I woke up this morning to the news that one of my favorite actors, Alan Rickman, had died of cancer. This is the second high-profile acting death from cancer this week (David Bowie passing a couple of days ago), and again a case of someone being taken far too young, at 69 years old.
While most of the news outlets are saying he’s most famous for his role as Severus Snape in the Harry Potter films, for me, Rickman will always be Hans Gruber, the master thief and arch-villain to Bruce Willis’s John “Yippee-ki-yay” McClane in Die Hard. His odd German/English accent, his goatee, his slowly boiling-over frustration – he stole the show in what is one of my favorite Christmas films.
And then I saw him in Galaxy Quest as cynical British stage actor Alexander Dane, permanently cursed with being associated with one small (to him) role in an American science-fiction series, and his place as a personal go-to became firmly entrenched. Watching him ease a gentle soul to his final rest (“You shall be avenged”), and then turning, hair flying wildly from his prosthetic head piece, yelling and charging at the alien who had shot the fatal blast and bludgeoning it to death – I knew then that this was a rare actor indeed, with a tremendous range from quietly menacing, to full-on comedic mania within his repertoire. From then on, just knowing he was in a film made me want to watch it, which is something I can say about very few actors.
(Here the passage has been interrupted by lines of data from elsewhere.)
import Summits.ResolutionOfSingularities.ResolutionOfSingularities.Theorems.SyzygyFlatteningGlobalisationRegCentreOpen
import Literature.AlgebraicGeometry.Resolution.RegularLocalRingsProofs
import HarnessLib

/-!
# Regular centres generise along `𝒪_v ⊆ 𝒪_w` — `stub_regCentreGeneric`

Crux `SyzygyFlattening.Globalisation` (stmt-ResolutionOfSingularities-17061), line `birth`,
registered stub `stub_regCentreGeneric`: for a proper model `M` of `K/k` (`ProperModel k K`,
`Literature/…/ProperModels.lean`) and `v, w ∈ Zar(K/k)` with `𝒪_v ⊆ 𝒪_w` (so `w` is a
generisation of `v` in the Zariski–Riemann space), if the local ring of `M` at the centre of `v`
is regular then so is the local ring at the centre of `w`. This is the step of the lead's
TowerCompactness argument that reduces the cover `Zar(K/k) = ⋃ U_m` to the closed points
(`ZariskiRiemannSpace.exists_le_isClosed`).

Proof. Take an affine open `U ∋ centre v` and its chart `A = im (Γ(M, U) → K) ⊆ 𝒪_v ⊆ 𝒪_w`
(the hypothesis of the stub = `stub_centreChart`). By `regCentreOpen_regCentre_iff_locAt`
(`…GlobalisationRegCentreOpen.lean`) at `v` and at `w`, `M.RegCentre v ↔ locAt 𝒪_v A` regular
and `M.RegCentre w ↔ locAt 𝒪_w A` regular. Now `locAt 𝒪_w A = locAt 𝒪_w (locAt 𝒪_v A)`
(`stub_locAt_locAt`) is the localisation of the regular local ring `locAt 𝒪_v A` at the prime
`𝔪_w ∩ locAt 𝒪_v A` (`isRegularLocalRing_locAt_iff_atPrime`), hence regular by Serre's theorem
(Matsumura, Thm. 19.3, tree `isRegularLocalRing_localization_atPrime`):
`isRegularLocalRing_locAt_of_le`.
-/

noncomputable section

-- single-problem summit: the doubled namespace component `ResolutionOfSingularities` is forced
set_option linter.dupNamespace false

namespace Summit.ResolutionOfSingularities.ResolutionOfSingularities.Theorems.SyzygyFlattening

open CategoryTheory AlgebraicGeometry TopologicalSpace IsLocalRing
open Literature.AlgebraicGeometry.Resolution

variable {k K : Type} [Field k] [Field K] [Algebra k K]

/-! ## Regularity of `locAt` passes to coarsenings of the valuation ring -/

/-- **Regularity of the local ring at the centre generises.** For `B ⊆ O ≤ O₁`: if
`locAt O B = B_{𝔪_O ∩ B}` is a regular local ring then so is `locAt O₁ B = B_{𝔪_{O₁} ∩ B}` —
the latter is `locAt O₁ (locAt O B)` (`stub_locAt_locAt`), the localisation of the regular local
ring `locAt O B` at a prime, regular by Serre's theorem (Matsumura, Thm. 19.3).
[cite: Matsumura1987, Thm. 19.3] -/
theorem isRegularLocalRing_locAt_of_le (O O₁ : ValuationSubring K) (hO : O ≤ O₁)
    (B : Subalgebra k K) (h : B.toSubring ≤ O.toSubring)
    (hreg : IsRegularLocalRing ↥(locAt O B)) : IsRegularLocalRing ↥(locAt O₁ B) := by
  have hk : ∀ c : k, algebraMap k K c ∈ O := fun c => h (B.algebraMap_mem c)
  have hC : (locAt O B).toSubring ≤ O₁.toSubring := fun x hx => hO (locAt_le O B h hx)
  rw [← stub_locAt_locAt k K O O₁ B hk hO h, isRegularLocalRing_locAt_iff_atPrime O₁ (locAt O B) hC]
  haveI : IsRegularLocalRing ↥(locAt O B).toSubring := hreg
  exact isRegularLocalRing_localization_atPrime _ _

/-! ## The registered stub -/

/-- **STUB `stub_regCentreGeneric`.** For a proper model `M` of `K/k` and `𝒪_v ⊆ 𝒪_w`, a
regular centre of `v` forces a regular centre of `w`: through an affine chart
`A = im (Γ(M, U) → K) ⊆ 𝒪_v ⊆ 𝒪_w` at the centre of `v` (the hypothesis, `stub_centreChart`),
`𝒪_{M, centre v} ≅ A_{𝔪_v ∩ A}` and `𝒪_{M, centre w} ≅ A_{𝔪_w ∩ A}`
(`regCentreOpen_regCentre_iff_locAt`), and `A_{𝔪_w ∩ A}` is a localisation of `A_{𝔪_v ∩ A}`
at a prime, regular by Serre's theorem (Matsumura, Thm. 19.3). [cite: Matsumura1987, Thm. 19.3] -/
theorem stub_regCentreGeneric :
    (∀ (k K : Type) [Field k] [Field K] [Algebra k K]
      (M : ProperModel k K) (v : ZariskiRiemannSpace k K) (U : M.X.Opens) (_hU : IsAffineOpen U)
      (hx : M.centre v ∈ U),
      Function.Injective
          ((M.X.presheaf.stalkSpecializes (genericPoint_specializes (M.centre v)) ≫
            M.funFieldIso.hom).hom) ∧
        ∃ A : Subalgebra k K,
          (A : Set K) = Set.range
            (((M.X.presheaf.stalkSpecializes (genericPoint_specializes (M.centre v)) ≫
                M.funFieldIso.hom).hom).comp (M.X.presheaf.germ U (M.centre v) hx).hom) ∧
          A.FG ∧ IsFractionRing ↥A K ∧ A.toSubring ≤ v.asValuationSubring.toSubring ∧
          (locAt v.asValuationSubring A).toSubring =
            ((M.X.presheaf.stalkSpecializes (genericPoint_specializes (M.centre v)) ≫
              M.funFieldIso.hom).hom).range) →
    ∀ (k K : Type) [Field k] [Field K]
    [Algebra k K] (M : ProperModel k K) (v w : ZariskiRiemannSpace k K),
      v.asValuationSubring ≤ w.asValuationSubring → M.RegCentre v → M.RegCentre w := by
  intro hchart k K _ _ _ M v w hvw hv
  -- an affine chart at the centre of `v`
  obtain ⟨U, hU, hxU, -⟩ := exists_isAffineOpen_mem_and_subset (X := M.X) (x := M.centre v)
    (U := ⊤) trivial
  obtain ⟨-, A, hAc, -, -, hle, -⟩ := hchart k K M v U hU hxU
  have hU' : genericPoint M.X ∈ U := centreChart_genericPoint_mem hxU
  -- the carrier of `A` is the image of `Γ(M, U) → K` (independent of the point)
  have hA : A.toSubring =
      (M.X.presheaf.germ U (genericPoint M.X) hU' ≫ M.funFieldIso.hom).hom.range := by
    -- adapted from `isOpen_setOf_regCentre_of_chart` (…GlobalisationRegCentreOpen.lean)
    refine SetLike.ext' ?_
    rw [Subalgebra.coe_toSubring, hAc, RingHom.coe_range]
    ext z
    constructor
    · rintro ⟨f, rfl⟩
      exact ⟨f, (centreChart_stalkToK_germ M hxU f).symm⟩
    · rintro ⟨f, rfl⟩
      exact ⟨f, centreChart_stalkToK_germ M hxU f⟩
  have hlew : A.toSubring ≤ w.asValuationSubring.toSubring := fun x hx => hvw (hle hx)
  rw [regCentreOpen_regCentre_iff_locAt M hU hU' A hA v hle] at hv
  rw [regCentreOpen_regCentre_iff_locAt M hU hU' A hA w hlew]
  exact isRegularLocalRing_locAt_of_le _ _ hvw A hle hv

end Summit.ResolutionOfSingularities.ResolutionOfSingularities.Theorems.SyzygyFlattening

end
Besides Die Hard and Galaxy Quest, some other films which I’ve thoroughly enjoyed watching Rickman in are Bottle Shock, Love Actually, and the oft-forgotten Quigley Down Under with Tom Selleck. Even in the truly bad films he was part of – Robin Hood: Prince of Thieves – he was clearly the best thing about them, stealing every scene he was in. Another that didn’t do terribly well at the box office, but which I enjoyed, is Blow Dry, which plays off as a sort of modern-day Romeo and Juliet set in a British hairdressing competition, with Rickman and Bill Nighy facing off as the fathers of a pair of star-crossed lovers. Worth a watch if only for the Rickman/Nighy factor.
And of course there are the Harry Potter films. Severus Snape could simply not have been played by any other actor. Rickman combined the ability to make you both love and hate him at the same time, with a wonderfully charming screen presence that was impossible to ignore. A lesser actor would not have been able to pull of the big twist with this character and make it both believable and sympathetic. Loved him in that role.
But again, for me, Rickman will always be Hans Gruber. To quote: “This time John Wayne does not walk off into the sunset with Grace Kelly.” Rest in peace, Mr. Rickman.